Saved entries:
* * * * * * *
import Literature.AlgebraicGeometry.Motives.HodgeStructureDirectSum
import Literature.AlgebraicGeometry.Motives.WeilTypeCM
import HarnessLib

/-!
# The direct sum of `E`-Hodge structures of Weil type is of Weil type (the product abelian variety of Weil type)

Family `hodge`, layer `Literature/AlgebraicGeometry/Motives`; companion of `Motives/WeilTypeCM`
(actions `EndAction H E` of a number field `E` on a `ℚ`-Hodge structure, the multiplicities
`n_σ = dim_ℂ V^{1,0}_σ`, `IsOfWeilType`) and of `Motives/HodgeStructureDirectSum` (the direct sum
`HodgeStructure.pi` of a finite family, Deligne, Hodge II, 2.1). Sources read (held), verbatim:

* E. Markman, *Secant sheaves and Weil classes on abelian varieties*, arXiv:2509.23403, §11.5
  Step 2 (arXiv v2 PDF p. 21, lines 42–47 = v1 p. 21, lines 22–27; "p. 19" of earlier versions of this
  docstring was the held corpus chunk p0019, not a PDF page): "there exists a polarized abelian surface of Weil type `(A₂,η₂,h₂)`, such that the
  discriminant of their product polarized abelian sixfold of Weil type
  `(A₁ × A₂, η, π₁^*h₁ + π₂^*h₂)` is the coset of `-1`."
* C. Schoen, Compositio Math. 114 (1998), Lemma 4 (2) (p. 331): "The multiplicity with which the
  character `φ` appears in the representation of `K*` on the global holomorphic `1` forms of the
  Abelian variety `(V_ℝ/V_ℤ, J)` is `g - b`"; §10 (pp. 332–333): `(A, ψ_A)` "with polarization
  invariant `(2, f_A)`", "a Weil pair of rank `2`, `(V'_ℤ, ψ')` with invariant `(1, f')`", "The Weil
  pair associated to the product `A × A'` is `(H₁(A; ℤ) ⊕ V'_ℤ, ψ_A ⊕ ψ')`", "a Weil pair of rank
  `6`, `(V_ℤ, ψ)`, with invariant `(3, f)`" — multiplicities add under `⊕`.
* P. Deligne (notes by J. Milne), Hodge cycles on abelian varieties, LNM 900, §4: the function
  `σ ↦ n_σ` of an `E`-action; B. van Geemen, LNM 1594, 4.9: Weil type = `n_σ = n_σ̄ = dim/2`.

## What is here (everything PROVED; four data definitions)

* `piMapEnd f` (the block-diagonal endomorphism `Π_j f_j` of `Π_j W_j`), `piEquiv_baseChange_piMapEnd`
  (its complexification is componentwise), `piecePiEquiv` / `finrank_piece_pi`
  (`(⊕ W_j)^{p,q} ≅ Π_j W_j^{p,q}`, `h^{p,q}` adds), `IsEffective.pi`.
* `EndAction.pi A` — **the componentwise action of `E` on `⊕_j W_j`** (the `K`-action `η` on
  `H¹(A₁ × A₂) = H¹(A₁) ⊕ H¹(A₂)`), `mem_eigenPiece_pi_iff` / `eigenPiecePiEquiv`
  (`(⊕ W_j)^{p,q}_σ ≅ Π_j (W_j)^{p,q}_σ`), `multiplicity_pi` (**`n_σ(⊕_j W_j) = Σ_j n_σ(W_j)`**, Schoen
  Lemma 4 (2)), and `IsOfWeilType.pi`: **a finite non-empty direct sum of `E`-Hodge structures of
  Weil type is of Weil type** — for two summands, the product of abelian varieties of Weil type for
  the same `K` is of Weil type (Markman's "product polarized abelian sixfold of Weil type").

Not here: the identification of `H¹((A₁ × A₂)(ℂ), ℚ)` with `H¹(A₁(ℂ), ℚ) ⊕ H¹(A₂(ℂ), ℚ)` as
`ℚ`-Hodge structures with `K`-action (Künneth in degree `1` and the Hodge structure on the tree's
real carriers; module docstring of `HodgeTheory/WeilClasses`); the discriminant half of Schoen's
invariant `(b, f)` is `Motives/WeilDiscriminantProduct` (`weilDiscriminant_bilinOrthSum`).

## References

* [Markman2025SurveySecant] E. Markman, Secant sheaves and Weil classes on abelian varieties,
  arXiv:2509.23403, §11.5 Step 2.
* [Schoen1998HodgeWeilAddendum] C. Schoen, Addendum to: Hodge classes on self-products of a
  variety with an automorphism, Compositio Math. 114 (1998) 329–336, Lemma 4 (2), §10.
* [Deligne1982HodgeCycles] P. Deligne, Hodge cycles on abelian varieties, LNM 900 (1982), §4.
* [DeligneHodgeII1971] P. Deligne, Théorie de Hodge II, Publ. Math. IHÉS 40 (1971), 2.1.
* [vanGeemen1994HodgeAV] B. van Geemen, LNM 1594 (1994), 4.9.
-/

open scoped TensorProduct

noncomputable section

namespace Literature.AlgebraicGeometry.Motives

namespace HodgeStructure

universe u v w

section Pi

variable {ι : Type w} {W : ι → Type v} [∀ j, AddCommGroup (W j)] [∀ j, Module ℚ (W j)] {n : ℤ}

/-- The componentwise (block-diagonal) endomorphism `Π_j f_j` of `Π_j W_j` defined by a family of
endomorphisms `f_j ∈ End_ℚ(W_j)` — the action of `k ∈ K` on `H₁(A₁ × A₂) = H₁(A₁) ⊕ H₁(A₂)` through
`η₁(k) ⊕ η₂(k)`. [folklore] -/
def piMapEnd (f : ∀ j, Module.End ℚ (W j)) : Module.End ℚ (∀ j, W j) :=
  LinearMap.pi fun j => f j ∘ₗ LinearMap.proj j

/-- `(Π_j f_j)(v)_j = f_j(v_j)`. [folklore] -/
@[simp]
theorem piMapEnd_apply (f : ∀ j, Module.End ℚ (W j)) (v : ∀ j, W j) (j : ι) :
    piMapEnd f v j = f j (v j) := rfl

variable [Fintype ι] [DecidableEq ι]

/-- The complexification of `Π_j f_j` is componentwise: `((Π_j f_j)_ℂ x)_j = (f_j)_ℂ (x_j)` under
`piEquiv : ℂ ⊗ (Π_j W_j) ≃ Π_j (ℂ ⊗ W_j)`. [folklore] -/
theorem piEquiv_baseChange_piMapEnd (f : ∀ j, Module.End ℚ (W j)) (x : ℂ ⊗[ℚ] (∀ j, W j))
    (j : ι) : piEquiv W ((piMapEnd f).baseChange ℂ x) j = (f j).baseChange ℂ (piEquiv W x j) := by
  induction x using TensorProduct.induction_on with
  | zero => simp
  | tmul c v =>
    simp only [LinearMap.baseChange_tmul, piEquiv_tmul, piMapEnd_apply]
  | add x y hx hy => rw [map_add, map_add, Pi.add_apply, hx, hy, map_add, Pi.add_apply, map_add]

/-- The Hodge piece `(⊕_j W_j)^{p,q}` is linearly isomorphic to `Π_j W_j^{p,q}` (through `piEquiv`;
Deligne, Hodge II, 2.1). [cite: DeligneHodgeII1971, 2.1] -/
def piecePiEquiv (H : ∀ j, HodgeStructure (W j) n) {p q : ℤ} (hpq : p + q = n) :
    ↥((pi H).piece p q) ≃ₗ[ℂ] ∀ j, ↥((H j).piece p q) where
  toFun x := fun j => ⟨piEquiv W x j, (mem_pi_piece_iff H hpq).1 x.2 j⟩
  map_add' x y := by
    funext j
    ext
    simp
  map_smul' c x := by
    funext j
    ext
    simp
  invFun y := ⟨(piEquiv W).symm fun j => (y j : ℂ ⊗[ℚ] W j),
    (mem_pi_piece_iff H hpq).2 fun j => by simp⟩
  left_inv x := by
    ext
    simp
  right_inv y := by
    funext j
    ext
    simp

/-- **`h^{p,q}(⊕_j W_j) = Σ_j h^{p,q}(W_j)`** for finite-dimensional `W_j` (Deligne, Hodge II, 2.1).
[cite: DeligneHodgeII1971, 2.1] -/
theorem finrank_piece_pi [∀ j, FiniteDimensional ℚ (W j)] (H : ∀ j, HodgeStructure (W j) n)
    {p q : ℤ} (hpq : p + q = n) :
    Module.finrank ℂ ↥((pi H).piece p q) = ∑ j, Module.finrank ℂ ↥((H j).piece p q) := by
  rw [(piecePiEquiv H hpq).finrank_eq, Module.finrank_pi_fintype]

/-- **A finite direct sum of effective Hodge structures is effective**: a non-zero element of
`(⊕_j W_j)^{p,q}` has a non-zero component in some `W_j^{p,q}`. [cite: DeligneHodgeII1971, 2.1] -/
theorem IsEffective.pi {H : ∀ j, HodgeStructure (W j) n} (hH : ∀ j, (H j).IsEffective) :
    (pi H).IsEffective := by
  intro p q hne
  by_cases hpq : p + q = n
  · obtain ⟨x, hx, hx0⟩ := (Submodule.ne_bot_iff _).1 hne
    have hxj : ∀ j, piEquiv W x j ∈ (H j).piece p q := (mem_pi_piece_iff H hpq).1 hx
    obtain ⟨j, hj⟩ : ∃ j, piEquiv W x j ≠ 0 := by
      by_contra hall
      push Not at hall
      exact hx0 ((piEquiv W).map_eq_zero_iff.1 (funext hall))
    exact hH j p q ((Submodule.ne_bot_iff _).2 ⟨_, hxj j, hj⟩)
  · exact absurd (piece_eq_bot_of_add_ne _ hpq) hne

namespace EndAction

variable {E : Type*} [Field E] [NumberField E] {H : ∀ j, HodgeStructure (W j) n}

/-- **The direct sum of `E`-actions**: `E` acts on `⊕_j W_j` componentwise, `k ↦ Π_j ι_j(k)`; each
`Π_j ι_j(k)` preserves the Hodge filtration of the direct sum, which is componentwise. This is the
`K`-action `η` on `H¹(A₁ × A₂) = H¹(A₁) ⊕ H¹(A₂)` of "their product polarized abelian sixfold of Weil
type `(A₁ × A₂, η, π₁^*h₁ + π₂^*h₂)`" (Markman), "The Weil pair associated to the product `A × A'` is
`(H₁(A; ℤ) ⊕ V'_ℤ, ψ_A ⊕ ψ')`" (Schoen §10). [cite: Markman2025SurveySecant, §11.5 Step 2]
[cite: Schoen1998HodgeWeilAddendum, §10 (proof of the Proposition)] [cite: DeligneHodgeII1971, 2.1] -/
def pi (A : ∀ j, EndAction (H j) E) : EndAction (HodgeStructure.pi H) E where
  ι :=
    { toFun := fun e => piMapEnd fun j => (A j).ι e
      map_one' := LinearMap.ext fun v => funext fun j => by simp
      map_mul' := fun e e' => LinearMap.ext fun v => funext fun j => by simp
      map_zero' := LinearMap.ext fun v => funext fun j => by simp
      map_add' := fun e e' => LinearMap.ext fun v => funext fun j => by simp
      commutes' := fun r => LinearMap.ext fun v => funext fun j => by
        change (A j).ι (algebraMap ℚ E r) (v j) = (algebraMap ℚ (Module.End ℚ (∀ j, W j)) r) v j
        rw [(A j).ι.commutes, Module.algebraMap_end_apply, Module.algebraMap_end_apply,
          Pi.smul_apply] }
  map_F_le e p := by
    rintro _ ⟨x, hx, rfl⟩
    rw [SetLike.mem_coe, mem_pi_F_iff] at hx
    rw [mem_pi_F_iff]
    intro j
    rw [AlgHom.coe_mk, RingHom.coe_mk, MonoidHom.coe_mk, OneHom.coe_mk, piEquiv_baseChange_piMapEnd]
    exact (A j).map_F_le e p ⟨_, hx j, rfl⟩

/-- The action of `e ∈ E` on the direct sum is the block-diagonal `Π_j ι_j(e)` (`rfl`). [folklore] -/
@[simp]
theorem pi_ι_apply (A : ∀ j, EndAction (H j) E) (e : E) :
    (pi A).ι e = piMapEnd fun j => (A j).ι e := rfl

/-- **The `σ`-eigen-pieces of the direct sum are the direct sums of the `σ`-eigen-pieces**:
`x ∈ (⊕_j W_j)^{p,q}_σ ↔ ∀ j, x_j ∈ (W_j)^{p,q}_σ` (the action and the Hodge pieces being
componentwise). [cite: DeligneHodgeII1971, 2.1] [cite: Deligne1982HodgeCycles, §4] -/
theorem mem_eigenPiece_pi_iff (A : ∀ j, EndAction (H j) E) (σ : E →+* ℂ) {p q : ℤ}
    (hpq : p + q = n) {x : ℂ ⊗[ℚ] (∀ j, W j)} :
    x ∈ (pi A).eigenPiece σ p q ↔ ∀ j, piEquiv W x j ∈ (A j).eigenPiece σ p q := by
  simp only [mem_eigenPiece_iff, mem_pi_piece_iff H hpq, pi_ι_apply]
  constructor
  · rintro ⟨hx, he⟩ j
    refine ⟨hx j, fun e => ?_⟩
    have h := congrArg (fun y => piEquiv W y j) (he e)
    simpa only [piEquiv_baseChange_piMapEnd, map_smul, Pi.smul_apply] using h
  · intro h
    refine ⟨fun j => (h j).1, fun e => (piEquiv W).injective (funext fun j => ?_)⟩
    rw [piEquiv_baseChange_piMapEnd, (h j).2 e, map_smul, Pi.smul_apply]

/-- The `σ`-eigen-piece of the direct sum is linearly isomorphic to the product of the
`σ`-eigen-pieces. [cite: DeligneHodgeII1971, 2.1] -/
def eigenPiecePiEquiv (A : ∀ j, EndAction (H j) E) (σ : E →+* ℂ) {p q : ℤ} (hpq : p + q = n) :
    ↥((pi A).eigenPiece σ p q) ≃ₗ[ℂ] ∀ j, ↥((A j).eigenPiece σ p q) where
  toFun x := fun j => ⟨piEquiv W x j, (mem_eigenPiece_pi_iff A σ hpq).1 x.2 j⟩
  map_add' x y := by
    funext j
    ext
    simp
  map_smul' c x := by
    funext j
    ext
    simp
  invFun y := ⟨(piEquiv W).symm fun j => (y j : ℂ ⊗[ℚ] W j),
    (mem_eigenPiece_pi_iff A σ hpq).2 fun j => by simp⟩
  left_inv x := by
    ext
    simp
  right_inv y := by
    funext j
    ext
    simp

end EndAction

end Pi

/-! ### Weight one: multiplicities and Weil type -/

section WeightOne

variable {ι : Type w} [Fintype ι] [DecidableEq ι]
variable {W : ι → Type v} [∀ j, AddCommGroup (W j)] [∀ j, Module ℚ (W j)]
variable {E : Type*} [Field E] [NumberField E] {H : ∀ j, HodgeStructure (W j) 1}

namespace EndAction

/-- **Multiplicities add**: `n_σ(⊕_j W_j) = Σ_j n_σ(W_j)`, `n_σ = dim_ℂ V^{1,0}_σ`, for
finite-dimensional `W_j` (Schoen 1998, Lemma 4 (2): the multiplicity of the character `φ` in the
holomorphic `1`-forms of `(V_ℝ/V_ℤ, J)` is `g - b`, additive for the Weil pair
`(H₁(A; ℤ) ⊕ V'_ℤ, ψ_A ⊕ ψ')` of §10: `(2, f_A)` and `(1, f')` give rank `6` and `b = 3`;
Deligne–Milne §4, the function `σ ↦ n_σ`). [cite: Schoen1998HodgeWeilAddendum, Lemma 4 (2) and §10]
[cite: Deligne1982HodgeCycles, §4] -/
theorem multiplicity_pi [∀ j, FiniteDimensional ℚ (W j)] (A : ∀ j, EndAction (H j) E)
    (σ : E →+* ℂ) : (pi A).multiplicity σ = ∑ j, (A j).multiplicity σ := by
  simp only [multiplicity]
  rw [(eigenPiecePiEquiv A σ (by norm_num : (1 : ℤ) + 0 = 1)).finrank_eq,
    Module.finrank_pi_fintype]

/-- **A finite, non-empty direct sum of `E`-Hodge structures of Weil type is of Weil type**: the
direct sum is effective and finite-dimensional, `E` is (still) an imaginary quadratic field, and
`2 n_σ(⊕_j W_j) = Σ_j 2 n_σ(W_j) = Σ_j dim W_j^{1,0} = dim (⊕_j W_j)^{1,0}` for every `σ`. For two
summands: the product `(A₁ × A₂, η₁ × η₂)` of abelian varieties of Weil type for the same `K` is of
Weil type — "their product polarized abelian sixfold of Weil type" (Markman §11.5 Step 2), the
Weil pair of `A × A'` in Schoen's §10 (with invariant `(3, f)` from `(2, f_A)` and `(1, f')`).
[cite: Markman2025SurveySecant, §11.5 Step 2] [cite: Schoen1998HodgeWeilAddendum, Lemma 4 (2) and §10]
[cite: vanGeemen1994HodgeAV, 4.9] -/
theorem IsOfWeilType.pi [Nonempty ι] {A : ∀ j, EndAction (H j) E}
    (hA : ∀ j, (A j).IsOfWeilType) : (EndAction.pi A).IsOfWeilType := by
  haveI : ∀ j, FiniteDimensional ℚ (W j) := fun j => (hA j).2.1
  obtain ⟨j₀⟩ := ‹Nonempty ι›
  refine ⟨IsEffective.pi fun j => (hA j).1, inferInstance, (hA j₀).2.2.1, (hA j₀).2.2.2.1,
    fun σ => ?_⟩
  rw [multiplicity_pi, finrank_piece_pi H (by norm_num : (1 : ℤ) + 0 = 1), Finset.mul_sum]
  exact Finset.sum_congr rfl fun j _ => (hA j).2.2.2.2 σ

end EndAction

end WeightOne

end HodgeStructure

end Literature.AlgebraicGeometry.Motives

end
* * * * * * *
*DESCRIPTION OF THE TASK*.
Which lines of the records hold the string "LinearMap"? Copy each one.

*ANSWER FOR THIS EXERCISE*.
  LinearMap.pi fun j => f j ∘ₗ LinearMap.proj j
    simp only [LinearMap.baseChange_tmul, piEquiv_tmul, piMapEnd_apply]
      map_one' := LinearMap.ext fun v => funext fun j => by simp
      map_mul' := fun e e' => LinearMap.ext fun v => funext fun j => by simp
      map_zero' := LinearMap.ext fun v => funext fun j => by simp
      map_add' := fun e e' => LinearMap.ext fun v => funext fun j => by simp
      commutes' := fun r => LinearMap.ext fun v => funext fun j => by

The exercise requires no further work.